O comportamento do câmbio passou a ser um fator de sustentação para o setor. Após operar próximo de R$ 5,00, o dólar voltou a se valorizar e chegou a flertar com a faixa de R$ 5,20, melhorando a competitividade do arroz brasileiro no mercado externo.

Esse movimento contribui diretamente para a paridade de exportação, ampliando o interesse de compradores internacionais e ajudando a equilibrar o cenário interno de preços.

Fundamentos globais indicam ajuste de oferta

No cenário internacional, os fundamentos do mercado de arroz seguem em processo de ajuste. O relatório mais recente do Departamento de Agricultura dos Estados Unidos (USDA) apontou redução nas estimativas de área plantada, produção e estoques globais.
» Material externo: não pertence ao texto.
import Summits.QuantumFields.BalabanUV.T4Continuum.Spine.NE2.ConstantConnectionTower

/-!
# NE2 / AdjointRepresentationKernel — THE KERNEL OF BAŁABAN's `R(U) = Ad U` ON A COMPONENT FRAME IS THE CENTRE; THE gen-8 WITNESS TOWERS HAVE
# NON-TRIVIAL TIER-B TRANSPORTER DATA EXACTLY WHEN `X` IS NON-CENTRAL (cell `pub-balaban-gaps`, seat ne2, generation 9; row NE2 of `HOME/BALABAN-GAPS.md`)

HONEST FRAMING.  Row NE2 (node U1a of the T⁴ uniqueness spine: the η-rate of Bałaban's linear one-step objects) is NOT PRINTED and NOT PROVED; its class
word is WORK-bound; nothing of Bałaban's is asserted beyond print; ONE finite torus; NOT ℝ⁴, NOT infinite volume, NOT a mass gap, NOT Clay.  This module is
[folklore] linear algebra about the TREE's model objects and changes no word.

WHAT IT SETTLES.  Generation 8 (`ConstantConnectionTower`, `ComposedRemainderCoherentTowerConstant`) showed that the END of record
`ComposedRemainderCoherentTowerSizes.composed_full_averaging_deltaPrime_rate_of_coherentTowers_top` is NON-VACUOUS on the constant-connection towers
`u_k^{(i)} ≡ exp(f(k,i)·X)` (`f = cph L` or `sph L`), `X` skew-hermitian and small, and recorded IN PROSE that for NON-CENTRAL `X` the tier-B transporter data
`R = Ad(u_top)` of those towers are not the flat data.  Here that sentence becomes a kernel theorem, in the sharp form of an `iff`:
* §1 `adRep_eq_one_iff` — for a component frame `hF : CompFamily c P e` and a unitary `g`: `Ad g = 1` (the complexified component matrix `adRep hF g`) iff `R(g)`
  fixes the real subspace `P` pointwise (orthonormality + completeness + stability of the frame; `cpxHom` is injective);
* §2 `mem_range_scalar_of_forall_herm0` — a matrix commuting with every TRACELESS HERMITIAN matrix is SCALAR (remove the trace, split into hermitian parts,
  Mathlib's `Matrix.mem_range_scalar_of_commute_single`); hence (`adRep_eq_one_iff_mem_range_scalar`) on any frame whose subspace contains su(N)
  (`herm0 n ≤ P` — the frame of record IS su(N), [B9] (3.3)) the kernel of `Ad` on `U(N)` is EXACTLY the centre (scalar unitaries);
* §3 `mlog_smul_one`, `eq_smul_one_of_exp_eq_smul_one` — (21) of a scalar matrix is scalar, so `‖Y‖ < ln 2 ∧ exp Y` scalar ⟹ `Y` scalar (`B7BlockAvgLog.mlog_exp`);
* §4 THE WITNESS TOWERS: `adRep_expUnit_eq_one_iff` (`Ad(exp Y) = 1 ↔ Y` scalar, for skew-hermitian `Y` with `‖Y‖ < ln 2`), and for the towers of
  generation 8 — `topAdT_cTow_eq_one_iff` / `topAdT_cTow_ne_one` (the tier-B transporter `Ad(u_k^{(k)})` at ANY bond of level `k` is `1` iff `X` is central,
  whenever `0 < f(k,k) ≤ 1`), `connTower_cTow_ne_zero` (node NE3's connection reading `L^k(Ad u_k^{(k)} − 1)` is non-zero for non-central `X`), and
  `exists_noncentral_small` (for `N ≥ 2` colours non-central skew-hermitian `X` exist below every positive size threshold — so the open set of
  generation 8's `exists_nonflat_coherent_witness` contains data with NON-TRIVIAL adjoint transport); §6 `adRep_pauli_eq_one_iff` — for the β cell's
  su(2)∕Pauli frame (`P = herm0 (Fin 2)`) the frame hypothesis holds with equality (non-vacuity of `herm0 n ≤ P`).
NOT CLAIMED HERE: operator-level statements (this file is about the transporter DATA `Ad(u)`); the generation-9 companions settle two of them —
`ComposedRemainderCoherentTowerNonTrivial` (the (124)-remainders `Erem` VANISH at these zero-curvature towers, for any transporter readings) and
`ConstantTransporterLaplacian` (the covariant-Laplacian summand `covPertC(Ad u)` of the tier-B perturbation is a NON-ZERO operator iff `X` is non-central);
whether the FULL operator of the END differs from the flat one is not claimed; nothing about Bałaban's minimiser.  Class word UNCHANGED: WORK-bound; NE2 NOT
proved; 0∕9.

Locators (shapes only): [B9] = Bałaban, CMP 99 (1985), (3.3) p. 390, (3.19) p. 393; [B7] = CMP 98 (1985), §A (21) p. 21.  All [folklore]; 0 sorry; axioms ⊆ the trio.
-/

noncomputable section

open scoped BigOperators ComplexConjugate Matrix Matrix.Norms.L2Operator

namespace Summit.QuantumFields.BalabanUV.T4Continuum.NE2.AdjointRepresentationKernel

open Literature.MathematicalPhysics.QuantumFieldTheory.Balaban1983to89
open Literature.MathematicalPhysics.QuantumFieldTheory.Balaban1983to89.B9AdOrthogonal (R R_apply R_sum_smul form form_apply herm0 mem_herm0)
open Literature.MathematicalPhysics.QuantumFieldTheory.Balaban1983to89.MatrixLog (mlog hasSum_mlog)
open Literature.MathematicalPhysics.QuantumFieldTheory.Balaban1983to89.B7BlockAvgLog (mlog_exp)
open Literature.MathematicalPhysics.QuantumFieldTheory.Balaban1983to89.B7Prop1Explicit (expUnit val_expUnit norm_exp_sub_one_le_of_norm_le)
open Literature.MathematicalPhysics.QuantumFieldTheory.Balaban1983to89.B5Prop11Plancherel (Tor fine)
open Literature.MathematicalPhysics.QuantumFieldTheory.Balaban1983to89.B5G183RateUnitTower (lev)
open Literature.Analysis.Complex (logSeriesCoeff)
open Summit.QuantumFields.BalabanUV.Beta.ThinLoopHolonomy (cpxHom cpxHom_apply)
open Summit.QuantumFields.BalabanUV.Beta.AdjointCarrierWiring (adMat adMat_apply)
open Summit.QuantumFields.BalabanUV.Beta.AdjointCarrierWiringEnd (CompFamily)
open Summit.QuantumFields.BalabanUV.T4Continuum
open Summit.QuantumFields.BalabanUV.T4Continuum.BalabanAveragedTowerUnit (idx cast_lev')
open Summit.QuantumFields.BalabanUV.T4Continuum.RegularBackgroundTower (connTower connTower_eq)
open Summit.QuantumFields.BalabanUV.T4Continuum.NE2.AdjointFieldInstance (adRep adRep_apply)
open Summit.QuantumFields.BalabanUV.T4Continuum.NE2.ComposedRemainderGaugeTowerRegular (topAdT)
open Summit.QuantumFields.BalabanUV.T4Continuum.NE2.ComposedRemainderCoherentTower (liftU)
open Summit.QuantumFields.BalabanUV.T4Continuum.NE2.ConstantConnectionTower (cTow cTow_val cTow_mem exp_smul_mem_unitaryGroup cph sph cph_of_le sph_top)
Apesar disso, o consumo mundial permanece em níveis historicamente elevados, enquanto o comércio internacional se mantém próximo de recordes, o que sustenta o equilíbrio entre oferta e demanda no médio prazo.

Nos Estados Unidos, os cortes foram ainda mais significativos, com redução da área cultivada, da produção e dos estoques finais. Há ainda expectativas de novas revisões para baixo na área destinada ao arroz longo fino, o que pode restringir a oferta exportável norte-americana.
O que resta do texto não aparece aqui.